As many others have observed, substantial batch effects can be seen in data from the Illumina 450K array, even after implementing an initial normalization step [Citation34]. Many studies incorporate into their analytic pipelines complex, multi-step adjustments for residual unexplained variability in the DNA methylation distributions (see Citationrefs. [35,Citation36]). These strategies would not be appropriate here, given our sample sizes, but also since we are explicitly studying agreement across replicates rather than examining associations with a phenotype. Nevertheless, there is always the risk that the incorporation of many additional covariates into models, to capture non-specific confounding, will also remove some of the signals that are of interest. As is well known, the best approach for eliminating confounding due to batch effects is to implement an excellent study design upfront, where samples are allocated either randomly or in a balanced way across batches and chips.

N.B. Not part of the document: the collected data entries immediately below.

import Summits.AtomisticToContinuum.HydrodynamicLimit.Theorems.OneFlightGossipEngineAssemblyEntropyTransport
import Literature.Probability.Divergences.KLDivConvexity
import Literature.MathematicalPhysics.KineticTheory.HardSphereEulerProofs
import HarnessLib

/-!
# Entropy-level quasi-invariance of the local Gibbs law from Rényi quasi-invariance
# (registered stub `stub_entropyQuasiInvariance_of_renyi` (S5) of line `local-gibbs-entropy-ledger`,
# crux `KineticCurrentsWindowLDUniform`, stmt-AtomisticToContinuum-14662)

Let `λ = ψ dL` be the local Gibbs law of `N + 1` hard spheres on `𝕋³` (`ψ` the canonical density of the
local Gibbs profile, `L` the Liouville measure) and `Φ` a hard-sphere flow. S4 (`stub_windowRenyi`,
taken here as a HYPOTHESIS) asserts the Rényi quasi-invariance of order `p > 1` of `λ` over a kinetic
window: `∫ (ψ∘Φ_{-r})^p ψ^{1-p} dL ≤ e^{pδ(N+1)}` for `r ≤ τ(N+1)^{-1/3}` and large `N`. This file turns
it into the ENTROPY-LEVEL statement consumed by the ledger assembly: with `c = p/(p-1)`,
`KL((Φ_r)_* P ‖ λ) ≤ c · KL(P ‖ λ) + δ(N+1)` for EVERY probability law `P` of the initial data.

* `eqi_lintegral_mul_exp_le` — Hölder in `ℝ≥0∞` with exponents `(c, p)`:
  `∫ ρ e^{φ/c} dL ≤ (∫ ρ' e^{φ} dL)^{1/c} (∫ ρ^p ρ'^{1-p} dL)^{1/p}` (`ρ' ≠ 0, ∞` a.e.);
* `eqi_mul_log_le` — its logarithmic form `c log ∫ e^{φ/c} d(ρL) ≤ log ∫ e^φ d(ρ'L) + E` under the
  Rényi bound `∫ ρ^p ρ'^{1-p} dL ≤ e^{(p-1)E}`;
* `eqi_klDiv_le_of_renyi` — the reusable abstract core: for probability measures `ρL`, `ρ'L` with that
  Rényi bound and ANY probability `P`, `KL(P ‖ ρ'L) ≤ c KL(P ‖ ρL) + E` (easy half of Donsker–Varadhan
  with the test function `φ/c`, the log-Hölder step, hard half of Donsker–Varadhan);
* `eqi_lintegral_renyi_comp_flow` — the Liouville change of variables `z ↦ Φ_{-r} z` identifying
  `∫ ψ^p (ψ∘Φ_r)^{1-p} dL` with S4's integral;
* `eqi_fixed` — the statement at fixed `N, r`: transport `KL((Φ_r)_*P ‖ λ) = KL(P ‖ (Φ_{-r})_*λ)`
  (`Theorems.klDiv_lawAt_eq`) and `(Φ_{-r})_*λ = (ψ∘Φ_r) dL` (mild Liouville equation), then the core
  with `ρ = ψ`, `ρ' = ψ∘Φ_r` (positive on the invariant conull good set);
* `stub_entropyQuasiInvariance_of_renyi` — the registered stub (apply S4 with `δ' = δ(p-1)/p`).
-/

noncomputable section

open MeasureTheory Set Filter InformationTheory ProbabilityTheory
open scoped ENNReal Topology

namespace Summit.AtomisticToContinuum.HydrodynamicLimit.Theorems.KineticCurrentsWindowLDUniformLocalGibbs

open Literature.Analysis.FluidPDE (HardSphereFlow Config canonicalDensity hardSphereDomain liouville
  particleLaw_eq)
open Literature.MathematicalPhysics.KineticTheory (T3 V3 hsDiameter localGibbsLaw localGibbsProfile
  measurable_canonicalDensity measurable_localGibbsProfile canonicalPartition_eq_posPartition
  posPartition_pos localMaxwellian_pos isProbabilityMeasure_localGibbsLaw)
open Literature.Probability.Divergences (klDiv_le_of_forall_integral_le
  integral_le_toReal_klDiv_add_log)

/-! ### The abstract core: a Rényi bound between two densities controls the entropy transfer -/

section Abstract

variable {α : Type*} [MeasurableSpace α]

/-- HÖLDER STEP. For measurable `ρ, ρ' : α → ℝ≥0∞` with `ρ' ≠ 0, ∞` a.e., Hölder exponents
`p⁻¹ + c⁻¹ = 1` and a measurable real `φ`:
`∫ ρ e^{φ/c} dL ≤ (∫ ρ' e^{φ} dL)^{1/c} · (∫ ρ^p ρ'^{1-p} dL)^{1/p}`
(Hölder in `ℝ≥0∞` for `f = e^{φ/c} ρ'^{1/c}`, `g = ρ ρ'^{-1/c}`, using `p/c = p - 1`). [folklore] -/
theorem eqi_lintegral_mul_exp_le {L : Measure α} {ρ ρ' : α → ℝ≥0∞} (hρ : Measurable ρ)
    (hρ' : Measurable ρ') (h0 : ∀ᵐ z ∂L, ρ' z ≠ 0) (ht : ∀ᵐ z ∂L, ρ' z ≠ ∞)
    {p c : ℝ} (hpc : p.HolderConjugate c) {φ : α → ℝ} (hφ : Measurable φ) :
    ∫⁻ z, ρ z * ENNReal.ofReal (Real.exp (φ z / c)) ∂L ≤
      (∫⁻ z, ρ' z * ENNReal.ofReal (Real.exp (φ z)) ∂L) ^ (1 / c) *
        (∫⁻ z, ρ z ^ p * ρ' z ^ (1 - p) ∂L) ^ (1 / p) := by
  set f : α → ℝ≥0∞ := fun z => ENNReal.ofReal (Real.exp (φ z / c)) * ρ' z ^ (1 / c) with hf
  set g : α → ℝ≥0∞ := fun z => ρ z * (ρ' z)⁻¹ ^ (1 / c) with hg
  have hfm : Measurable f := (hφ.div_const c).exp.ennreal_ofReal.mul (hρ'.pow_const _)
  have hgm : Measurable g := hρ.mul (hρ'.inv.pow_const _)
  have hc0 : c ≠ 0 := hpc.symm.ne_zero
  have h1 : ∫⁻ z, ρ z * ENNReal.ofReal (Real.exp (φ z / c)) ∂L = ∫⁻ z, (f * g) z ∂L := by
    refine lintegral_congr_ae ?_
    filter_upwards [h0, ht] with z hz0 hzt
    simp only [hf, hg, Pi.mul_apply]
    calc ρ z * ENNReal.ofReal (Real.exp (φ z / c))
        = ρ z * ENNReal.ofReal (Real.exp (φ z / c)) * (ρ' z * (ρ' z)⁻¹) ^ (1 / c) := by
          rw [ENNReal.mul_inv_cancel hz0 hzt, ENNReal.one_rpow, mul_one]
      _ = ENNReal.ofReal (Real.exp (φ z / c)) * ρ' z ^ (1 / c) * (ρ z * (ρ' z)⁻¹ ^ (1 / c)) := by
          rw [ENNReal.mul_rpow_of_nonneg _ _ hpc.symm.one_div_nonneg]; ring
  have h2f : ∫⁻ z, f z ^ c ∂L = ∫⁻ z, ρ' z * ENNReal.ofReal (Real.exp (φ z)) ∂L := by
    refine lintegral_congr fun z => ?_
    simp only [hf]
    rw [ENNReal.mul_rpow_of_nonneg _ _ hpc.symm.nonneg, ← ENNReal.rpow_mul,
      one_div_mul_cancel hc0, ENNReal.rpow_one,
      ENNReal.ofReal_rpow_of_nonneg (Real.exp_pos _).le hpc.symm.nonneg, ← Real.exp_mul,
      div_mul_cancel₀ _ hc0, mul_comm]
  have h2g : ∫⁻ z, g z ^ p ∂L = ∫⁻ z, ρ z ^ p * ρ' z ^ (1 - p) ∂L := by
    refine lintegral_congr fun z => ?_
    simp only [hg]
    rw [ENNReal.mul_rpow_of_nonneg _ _ hpc.nonneg, ← ENNReal.rpow_mul, ENNReal.inv_rpow,
      ← ENNReal.rpow_neg]
    congr 2
    rw [one_div_mul_eq_div, hpc.div_conj_eq_sub_one]
    ring
  rw [h1, ← h2f, ← h2g]
  exact ENNReal.lintegral_mul_le_Lp_mul_Lq L hpc.symm hfm.aemeasurable hgm.aemeasurable

/-- The exponential of a function bounded in absolute value by `C` is integrable against a
probability measure. [folklore] -/
theorem eqi_integrable_exp {μ : Measure α} [IsProbabilityMeasure μ] {φ : α → ℝ}
    (hφ : Measurable φ) {C : ℝ} (hC : ∀ x, φ x ≤ C) :
    Integrable (fun x => Real.exp (φ x)) μ :=
  Integrable.of_bound hφ.exp.aestronglyMeasurable (Real.exp C) (ae_of_all _ fun x => by
    rw [Real.norm_eq_abs, abs_of_pos (Real.exp_pos _)]
    exact Real.exp_le_exp.2 (hC x))

/-- `ofReal (∫ e^φ d(ρL)) = ∫⁻ ρ · ofReal (e^φ) dL` for a bounded-above measurable `φ` and a
probability measure `ρL`. [folklore] -/
theorem eqi_ofReal_integral_exp_withDensity {L : Measure α} {ρ : α → ℝ≥0∞} (hρ : Measurable ρ)
    [IsProbabilityMeasure (L.withDensity ρ)] {φ : α → ℝ} (hφ : Measurable φ) {C : ℝ}
    (hC : ∀ x, φ x ≤ C) :
    ENNReal.ofReal (∫ x, Real.exp (φ x) ∂L.withDensity ρ) =
      ∫⁻ z, ρ z * ENNReal.ofReal (Real.exp (φ z)) ∂L := by
  rw [ofReal_integral_eq_lintegral_ofReal (eqi_integrable_exp hφ hC)
      (ae_of_all _ fun x => (Real.exp_pos _).le),
    lintegral_withDensity_eq_lintegral_mul _ hρ hφ.exp.ennreal_ofReal]
  rfl

/-- LOG-HÖLDER STEP. For probability measures `ρL`, `ρ'L` (`ρ' ≠ 0, ∞` a.e.), Hölder exponents
`p⁻¹ + c⁻¹ = 1`, the Rényi bound `∫ ρ^p ρ'^{1-p} dL ≤ e^{(p-1)E}` and a bounded measurable `φ`:
`c · log ∫ e^{φ/c} d(ρL) ≤ log ∫ e^{φ} d(ρ'L) + E` (logarithm of `eqi_lintegral_mul_exp_le`, using
`(p-1)/p = 1/c`). [folklore] -/
theorem eqi_mul_log_le {L : Measure α} {ρ ρ' : α → ℝ≥0∞} (hρ : Measurable ρ)
    (hρ' : Measurable ρ') [IsProbabilityMeasure (L.withDensity ρ)]
    [IsProbabilityMeasure (L.withDensity ρ')] (h0 : ∀ᵐ z ∂L, ρ' z ≠ 0) (ht : ∀ᵐ z ∂L, ρ' z ≠ ∞)
    {p c : ℝ} (hpc : p.HolderConjugate c) {E : ℝ}
    (hR : ∫⁻ z, ρ z ^ p * ρ' z ^ (1 - p) ∂L ≤ ENNReal.ofReal (Real.exp ((p - 1) * E)))
    {φ : α → ℝ} (hφ : Measurable φ) {C : ℝ} (hC : ∀ x, |φ x| ≤ C) :
    c * Real.log (∫ x, Real.exp (φ x / c) ∂L.withDensity ρ) ≤
      Real.log (∫ x, Real.exp (φ x) ∂L.withDensity ρ') + E := by
  have hc : 0 < c := hpc.symm.pos
  set A : ℝ := ∫ x, Real.exp (φ x / c) ∂L.withDensity ρ with hAdef
  set B : ℝ := ∫ x, Real.exp (φ x) ∂L.withDensity ρ' with hBdef
  have hCB : ∀ x, φ x ≤ C := fun x => (le_abs_self _).trans (hC x)
  have hCA : ∀ x, φ x / c ≤ C / c := fun x => div_le_div_of_nonneg_right (hCB x) hc.le
  have hA : 0 < A := integral_exp_pos (eqi_integrable_exp (hφ.div_const c) hCA)
  have hB : 0 < B := integral_exp_pos (eqi_integrable_exp hφ hCB)
  -- Hölder in `ℝ≥0∞`, read back in `ℝ`
  have hH := eqi_lintegral_mul_exp_le hρ hρ' h0 ht hpc hφ
  rw [← eqi_ofReal_integral_exp_withDensity hρ (hφ.div_const c) hCA,
    ← eqi_ofReal_integral_exp_withDensity hρ' hφ hCB] at hH
  have hexp : (p - 1) * E * (1 / p) = E / c := by
    rw [← hpc.div_conj_eq_sub_one]
    field_simp
    exact mul_div_cancel_left₀ E hpc.ne_zero
  have hRp : (∫⁻ z, ρ z ^ p * ρ' z ^ (1 - p) ∂L) ^ (1 / p) ≤ ENNReal.ofReal (Real.exp (E / c)) := by
    refine (ENNReal.rpow_le_rpow hR hpc.one_div_nonneg).trans_eq ?_
    rw [ENNReal.ofReal_rpow_of_nonneg (Real.exp_pos _).le hpc.one_div_nonneg, ← Real.exp_mul, hexp]
  have hle : ENNReal.ofReal A ≤ ENNReal.ofReal (B ^ (1 / c) * Real.exp (E / c)) := by
    calc ENNReal.ofReal A
        ≤ ENNReal.ofReal B ^ (1 / c) * (∫⁻ z, ρ z ^ p * ρ' z ^ (1 - p) ∂L) ^ (1 / p) := hH
      _ ≤ ENNReal.ofReal B ^ (1 / c) * ENNReal.ofReal (Real.exp (E / c)) := by gcongr
      _ = ENNReal.ofReal (B ^ (1 / c) * Real.exp (E / c)) := by
          rw [ENNReal.ofReal_rpow_of_nonneg hB.le hpc.symm.one_div_nonneg,
            ENNReal.ofReal_mul (Real.rpow_nonneg hB.le _)]
  have hle' : A ≤ B ^ (1 / c) * Real.exp (E / c) :=
    (ENNReal.ofReal_le_ofReal_iff (by positivity)).1 hle
  have hlog : Real.log A ≤ 1 / c * Real.log B + E / c := by
    have h := Real.log_le_log hA hle'
    rwa [Real.log_mul (Real.rpow_pos_of_pos hB _).ne' (Real.exp_pos _).ne', Real.log_rpow hB,
      Real.log_exp] at h
  calc c * Real.log A ≤ c * (1 / c * Real.log B + E / c) := mul_le_mul_of_nonneg_left hlog hc.le
    _ = Real.log B + E := by field_simp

It is worth speculating on reasons for observing an unstable probe, i.e., a probe with poor precision of measurement. Several types of poorly-performing probes have been highlighted: for example, probes where there are SNPs in the probe binding region are often excluded from consideration, [Citation37] as are probes demonstrating non-specific probe binding. Both situations make it more difficult to interpret any results. Probes may also be removed from analysis when the methylation levels are not variable across individuals—methylation is always zero or one. Probe reliability has been associated with genomic features such as shores and islands, although this association may be confounded by the variability across individuals [Citation10,Citation13]. We were curious whether there could be additional poorly-performing probes, that give inconsistent estimates of methylation (after normalization) for unknown reasons; these probes would be expected to show poor technical replicability in multiple tissues. In the samples analyzed here, three different methods were used for extraction of DNA; the method of extraction has been shown to have an influence on the precision of the methylation estimates [Citation38]. There is also the possibility that some aspects of the probe design give rise to less reliable results. Therefore, further studies of the stability of measures of methylation measures, whether across tissues, across DNA extractions, or by comparing probe characteristics after adjusting for inter-sample variability, are warranted.

Methods

Studies, participants, and samples

Data were drawn from two studies:

(1)

The Dutch study was conducted in the Netherlands and is part of the Leiden Consortium Individual Development (L-CID). DNA methylation was measured in 10 healthy individuals (9 females, 1 male) who contributed 2–3 samples of each of whole-blood, buccal swab, and dried blood spots [Citation39]. Written informed consent was obtained for all participants and the study was performed in accordance with the Helsinki Declaration of 1975. The study included a total of 69 samples, 23 from each tissue type. Technical replicates were created by splitting a single extraction into two aliquots for analysis on the 450K arrays. For each tissue type, there were 3 pairs of technical replicates in the data (i.e., 3 individuals contributed a sample that was split for a technical replicate analysis). No individual contributed technical replicates for more than one tissue type (). Repeated samplings from the same individual were taken between 1 and 4 weeks apart. The plating scheme is provided in Supplement Figure S10.

(2)

The second set of replicate measurements, from Canada, includes 93 of the children participating in the Maternal Adversity, Vulnerability and Neurodevelopment (MAVAN) study [Citation40]. Ethical approval for biosampling and molecular analyses was provided by the Douglas Hospital Research Institute's Institutional Review Board and written informed consent was obtained from their parent or legal guardian. All samples taken from the participants in this study are buccal swabs. Some samples were taken from the same child at different ages; these replicates were henceforth referred to as “biological replicates.” The number of days between the samplings varied from 265 days to 576 days (median 498). Three different sets of samples were sent for methylation profiling at different times, referred to as batch B1, B2, and B3. The 45 samples from batch B1 were run in February 2012, the 33 samples from batch B2 in January 2013, and the 173 samples from batch B3 in December 2013. Note that in this manuscript, we use “batch” to describe these sets of samples, and not Illumina production batches. A large set of technical replicates were also assayed, where a single sample was split in two and analyzed, sometimes in the same batch, and sometimes in a different batch. In total, there were replicate samples for 93 individuals from the MAVAN study, consisting of between 2 and 4 replicates per individual. In addition, one adult male contributed 20 technical replicate samples to the third batch (B3) (). The number of samples per batch and per type of replicate can be found in Supplement Table S4.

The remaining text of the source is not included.